№4, 1964/Обзоры и рецензии

Странное издание

О. Литовский, Глазами современника. Заметки прошлых лет, «Советский писатель», М. 1963, 347 стр.

В книге «Глазами современника» собраны статьи и рецензии О. Литовского – одного из пионеров советской театральной критики, – печатавшиеся на протяжении трех десятилетий и в большинстве своем представляющие быстрые отклики на театральные события. Есть в книге рецензии, заметки, которые и сейчас витаешь с интересом. Это и давние споры о путях самодеятельного театра, и некоторые первые отзывы о спектаклях, ставших ныне уже легендарными.
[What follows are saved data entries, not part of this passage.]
/-- **The right member of the p. 286 display summed over x, x₃** with the lattice-sum constants of (4.22):
`c₀ = c₀(δ₁) ≥ Σ_x e^{−δ₁|x − x₀|}` and `c₁ = c₁(δ₁) ≥ Σ_{x₃} e^{−δ₁|x₃ − x|}|x₃ − x|` (every x) give
`Σ_{x,x₃} rhsSummand ≤ (8B₃α₁α₂⁻¹)⁴ E₀ c₀ c₁ e^{−⅓κd_j(X)} (L^jη)⁵`. [cite: Balaban1987RG1, p.286, (4.22)] -/
theorem display286_rhs_sum_le {P : Type*} [Fintype P] (D : PointData286 P) {c₀ c₁ : ℝ}
    (hE₀ : 0 ≤ D.E₀) (hL : 0 ≤ D.Ljη) (hc₁ : 0 ≤ c₁)
    (hsum0 : ∑ x, Real.exp (-(D.δ₁ * D.dist0 x)) ≤ c₀)
    (hsum1 : ∀ x, ∑ x₃, Real.exp (-(D.δ₁ * D.len x x₃)) * D.len x x₃ ≤ c₁) :
    ∑ x, ∑ x₃, D.rhsSummand x x₃ ≤
      (8 * D.B₃ * (D.α₁ / D.α₂)) ^ 4 * D.E₀ * c₀ * c₁ * Real.exp (-(1 / 3 * D.κ * D.djX)) * D.Ljη ^ 5 := by
  set A : ℝ := (8 * D.B₃ * (D.α₁ / D.α₂)) ^ 4 * D.E₀ * Real.exp (-(1 / 3 * D.κ * D.djX)) * D.Ljη ^ 5 with hAdef
  have h8 : 0 ≤ (8 * D.B₃ * (D.α₁ / D.α₂)) ^ 4 := Even.pow_nonneg ⟨2, by norm_num⟩ _
  have hA : 0 ≤ A := mul_nonneg (mul_nonneg (mul_nonneg h8 hE₀) (Real.exp_pos _).le) (pow_nonneg hL _)
  calc ∑ x, ∑ x₃, D.rhsSummand x x₃
      = ∑ x, A * (Real.exp (-(D.δ₁ * D.dist0 x)) *
          ∑ x₃, Real.exp (-(D.δ₁ * D.len x x₃)) * D.len x x₃) := by
        refine Finset.sum_congr rfl fun x _ => ?_
        rw [Finset.mul_sum, Finset.mul_sum]
        exact Finset.sum_congr rfl fun x₃ _ => by rw [D.rhsSummand_eq]
    _ ≤ ∑ x, A * (Real.exp (-(D.δ₁ * D.dist0 x)) * c₁) := by
        refine Finset.sum_le_sum fun x _ => ?_
        exact mul_le_mul_of_nonneg_left (mul_le_mul_of_nonneg_left (hsum1 x) (Real.exp_pos _).le) hA
    _ = A * c₁ * ∑ x, Real.exp (-(D.δ₁ * D.dist0 x)) := by
        rw [Finset.mul_sum]
        exact Finset.sum_congr rfl fun x _ => by ring
    _ ≤ A * c₁ * c₀ := mul_le_mul_of_nonneg_left hsum0 (mul_nonneg hA hc₁)
    _ = _ := by rw [hAdef]; ring

/-- **The second case end to end**: the printed term estimate, the printed display and the lattice sums give, for a
different-blocks term, `‖Σ_{x,x₃} termQ x x₃‖ ≤ (8B₃α₁α₂⁻¹)⁴ E₀ c₀ c₁ e^{−⅓κd_j(X)} (L^jη)⁵` — the per-term input
`hs` of `secondSum_le_of_terms`. [cite: Balaban1987RG1, p.286] -/
theorem differentBlocks_summed_le {P : Type*} [Fintype P] {F : Type*} [NormedAddCommGroup F]
    (D : PointData286 P) (termQ : P → P → F) (hT : TermEstimate286Printed D termQ) (hD : Display286Printed D)
    {c₀ c₁ : ℝ} (hE₀ : 0 ≤ D.E₀) (hL : 0 ≤ D.Ljη) (hc₁ : 0 ≤ c₁)
    (hsum0 : ∑ x, Real.exp (-(D.δ₁ * D.dist0 x)) ≤ c₀)
    (hsum1 : ∀ x, ∑ x₃, Real.exp (-(D.δ₁ * D.len x x₃)) * D.len x x₃ ≤ c₁) :
    ‖∑ x, ∑ x₃, termQ x x₃‖ ≤
      (8 * D.B₃ * (D.α₁ / D.α₂)) ^ 4 * D.E₀ * c₀ * c₁ * Real.exp (-(1 / 3 * D.κ * D.djX)) * D.Ljη ^ 5 :=
  (hT.trans hD.le).trans (display286_rhs_sum_le D hE₀ hL hc₁ hsum0 hsum1)

/-- **"Summing over x, x₃ we get finally the following estimate"** — the arithmetic of the constant of (4.22).
Hypotheses by name: the modulus `lhs2` of the second sum of (4.21) is at most the sum, over a finite family `fam` of
partition terms of (4.3) — at most `4⁴` of them (set partitions of the four arguments; Bell(4) ≤ 4⁴,
`B12Ineq45.card_finpartitions_le`) — of per-term bounds `s Q`, each, in BOTH cases of p. 286 and after the x, x₃
summation, at most `(8B₃α₁α₂⁻¹)⁴ E₀ c₀ c₁ e^{−⅓κd_j(X)} (L^jη)⁵` (different blocks: `differentBlocks_summed_le`; same
block: the tree-decay input `SameBlockFactor286Printed` with `sameBlock_product_le`, by name).  Conclusion:
`lhs2 ≤ 4⁴·(8B₃α₁α₂⁻¹)⁴ E₀ c₀ c₁ (…) = (32B₃α₁α₂⁻¹)⁴ E₀ c₀ c₁ e^{−⅓κd_j(X)} (L^jη)⁵` (32 = 2·4²: the (4.5) pattern
(2n²B₃α₂⁻¹)ⁿ at n = 4). [cite: Balaban1987RG1, (4.22) p.286; (4.5) p.282] -/
theorem secondSum_le_of_terms {T : Type*} (fam : Finset T) (hT : fam.card ≤ 4 ^ 4) (s : T → ℝ)
    {lhs2 B₃ α₁ α₂ E₀ c₀ c₁ κ djX Ljη : ℝ}
    (hK : 0 ≤ (8 * B₃ * (α₁ / α₂)) ^ 4 * E₀ * c₀ * c₁ * Real.exp (-(1 / 3 * κ * djX)) * Ljη ^ 5)
    (hlhs : lhs2 ≤ ∑ Q ∈ fam, s Q)
    (hs : ∀ Q ∈ fam, s Q ≤ (8 * B₃ * (α₁ / α₂)) ^ 4 * E₀ * c₀ * c₁ * Real.exp (-(1 / 3 * κ * djX)) * Ljη ^ 5) :
    lhs2 ≤ (32 * B₃ * (α₁ / α₂)) ^ 4 * E₀ * c₀ * c₁ * Real.exp (-(1 / 3 * κ * djX)) * Ljη ^ 5 := by
  set K : ℝ := (8 * B₃ * (α₁ / α₂)) ^ 4 * E₀ * c₀ * c₁ * Real.exp (-(1 / 3 * κ * djX)) * Ljη ^ 5 with hKdef
  calc lhs2 ≤ ∑ Q ∈ fam, s Q := hlhs
    _ ≤ ∑ _Q ∈ fam, K := Finset.sum_le_sum hs
    _ = fam.card * K := by rw [Finset.sum_const, nsmul_eq_mul]
    _ ≤ (4 : ℝ) ^ 4 * K := mul_le_mul_of_nonneg_right (by exact_mod_cast hT) hK
    _ = (32 * B₃ * (α₁ / α₂)) ^ 4 * E₀ * c₀ * c₁ * Real.exp (-(1 / 3 * κ * djX)) * Ljη ^ 5 := by
        rw [hKdef]; ring

/-- **(4.22) from the per-term bounds**, under the sufficient bookkeeping `E₀ ≤ 1 ≤ c₀(δ₁)c₁(δ₁)` (how E₀ and the
partition count enter the printed constant `(32B₃α₁α₂⁻¹c₀(δ₁)c₁(δ₁))⁴` is not displayed; these two inequalities make
`(32B₃α₁α₂⁻¹)⁴E₀c₀c₁ ≤ (32B₃α₁α₂⁻¹c₀c₁)⁴`). [cite: Balaban1987RG1, (4.22) p.286] -/
theorem kernelBound422_of_terms (D : Data422) {T : Type*} (fam : Finset T) (hT : fam.card ≤ 4 ^ 4) (s : T → ℝ)
    {E₀ : ℝ} (hE₀ : 0 ≤ E₀) (hE₁ : E₀ ≤ 1) (hc : 1 ≤ D.c₀ * D.c₁) (hL : 0 ≤ D.Ljη)
    (hlhs : D.lhs2 ≤ ∑ Q ∈ fam, s Q)
    (hs : ∀ Q ∈ fam, s Q ≤
      (8 * D.B₃ * (D.α₁ / D.α₂)) ^ 4 * E₀ * D.c₀ * D.c₁ * Real.exp (-(1 / 3 * D.κ * D.djX)) * D.Ljη ^ 5) :
    KernelBound422Printed D := by
  have h8 : 0 ≤ (8 * D.B₃ * (D.α₁ / D.α₂)) ^ 4 := Even.pow_nonneg ⟨2, by norm_num⟩ _
  have h32 : 0 ≤ (32 * D.B₃ * (D.α₁ / D.α₂)) ^ 4 := Even.pow_nonneg ⟨2, by norm_num⟩ _
  have hcc : 0 ≤ D.c₀ * D.c₁ := zero_le_one.trans hc
  have hX : 0 ≤ Real.exp (-(1 / 3 * D.κ * D.djX)) * D.Ljη ^ 5 := mul_nonneg (Real.exp_pos _).le (pow_nonneg hL _)
  have hK : 0 ≤ (8 * D.B₃ * (D.α₁ / D.α₂)) ^ 4 * E₀ * D.c₀ * D.c₁ * Real.exp (-(1 / 3 * D.κ * D.djX)) *
      D.Ljη ^ 5 := by
    have h := mul_nonneg (mul_nonneg (mul_nonneg h8 hE₀) hcc) hX
    calc (0 : ℝ) ≤ (8 * D.B₃ * (D.α₁ / D.α₂)) ^ 4 * E₀ * (D.c₀ * D.c₁) *
        (Real.exp (-(1 / 3 * D.κ * D.djX)) * D.Ljη ^ 5) := h
      _ = _ := by ring
  have h1 := secondSum_le_of_terms fam hT s hK hlhs hs
  have hE : E₀ * (D.c₀ * D.c₁) ≤ (D.c₀ * D.c₁) ^ 4 :=
    calc E₀ * (D.c₀ * D.c₁) ≤ 1 * (D.c₀ * D.c₁) := mul_le_mul_of_nonneg_right hE₁ hcc
      _ = (D.c₀ * D.c₁) ^ 1 := by ring
      _ ≤ (D.c₀ * D.c₁) ^ 4 := pow_le_pow_right₀ hc (by norm_num)
  unfold KernelBound422Printed
  refine h1.trans ?_
  calc (32 * D.B₃ * (D.α₁ / D.α₂)) ^ 4 * E₀ * D.c₀ * D.c₁ * Real.exp (-(1 / 3 * D.κ * D.djX)) * D.Ljη ^ 5
      = (32 * D.B₃ * (D.α₁ / D.α₂)) ^ 4 * (E₀ * (D.c₀ * D.c₁)) *
          (Real.exp (-(1 / 3 * D.κ * D.djX)) * D.Ljη ^ 5) := by ring
    _ ≤ (32 * D.B₃ * (D.α₁ / D.α₂)) ^ 4 * (D.c₀ * D.c₁) ^ 4 *
          (Real.exp (-(1 / 3 * D.κ * D.djX)) * D.Ljη ^ 5) := by
        apply mul_le_mul_of_nonneg_right _ hX
        exact mul_le_mul_of_nonneg_left hE h32
    _ = (32 * D.B₃ * (D.α₁ / D.α₂) * D.c₀ * D.c₁) ^ 4 * Real.exp (-(1 / 3 * D.κ * D.djX)) * D.Ljη ^ 5 := by
        ring

end Literature.MathematicalPhysics.QuantumFieldTheory.Balaban1983to89.B12Sect4Statements

end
И все же трудно отделаться от недоуменных вопросов, которые то и дело возникают при чтении сборника О. Литовского. Кому адресован он? Широкой читательской аудитории, интересующейся прошлым нашего театра, драматургии, как это можно судить по десятитысячному тиражу книги? Но зачем же переиздавать то, что не выдержало проверки временем и свидетельствует лишь о печальных заблуждениях очевидца?

Одна из статей О. Литовского, написанная в 1929 году и посвященная трамовскому движению, заканчивается таким утверждением: «ТРАМ делает только свои первые шаги. Но мы уже можем сказать, что это – истоки нового театра, что ТРАМ – вернейший путь к подлинно массовому театру…» За сим следует постскриптум (1962): «ТРАМ не стал таким театром…» (курсив наш. – В. А.; стр. 141). Во многих других статьях таких самокритичных признаний, к сожалению, нет.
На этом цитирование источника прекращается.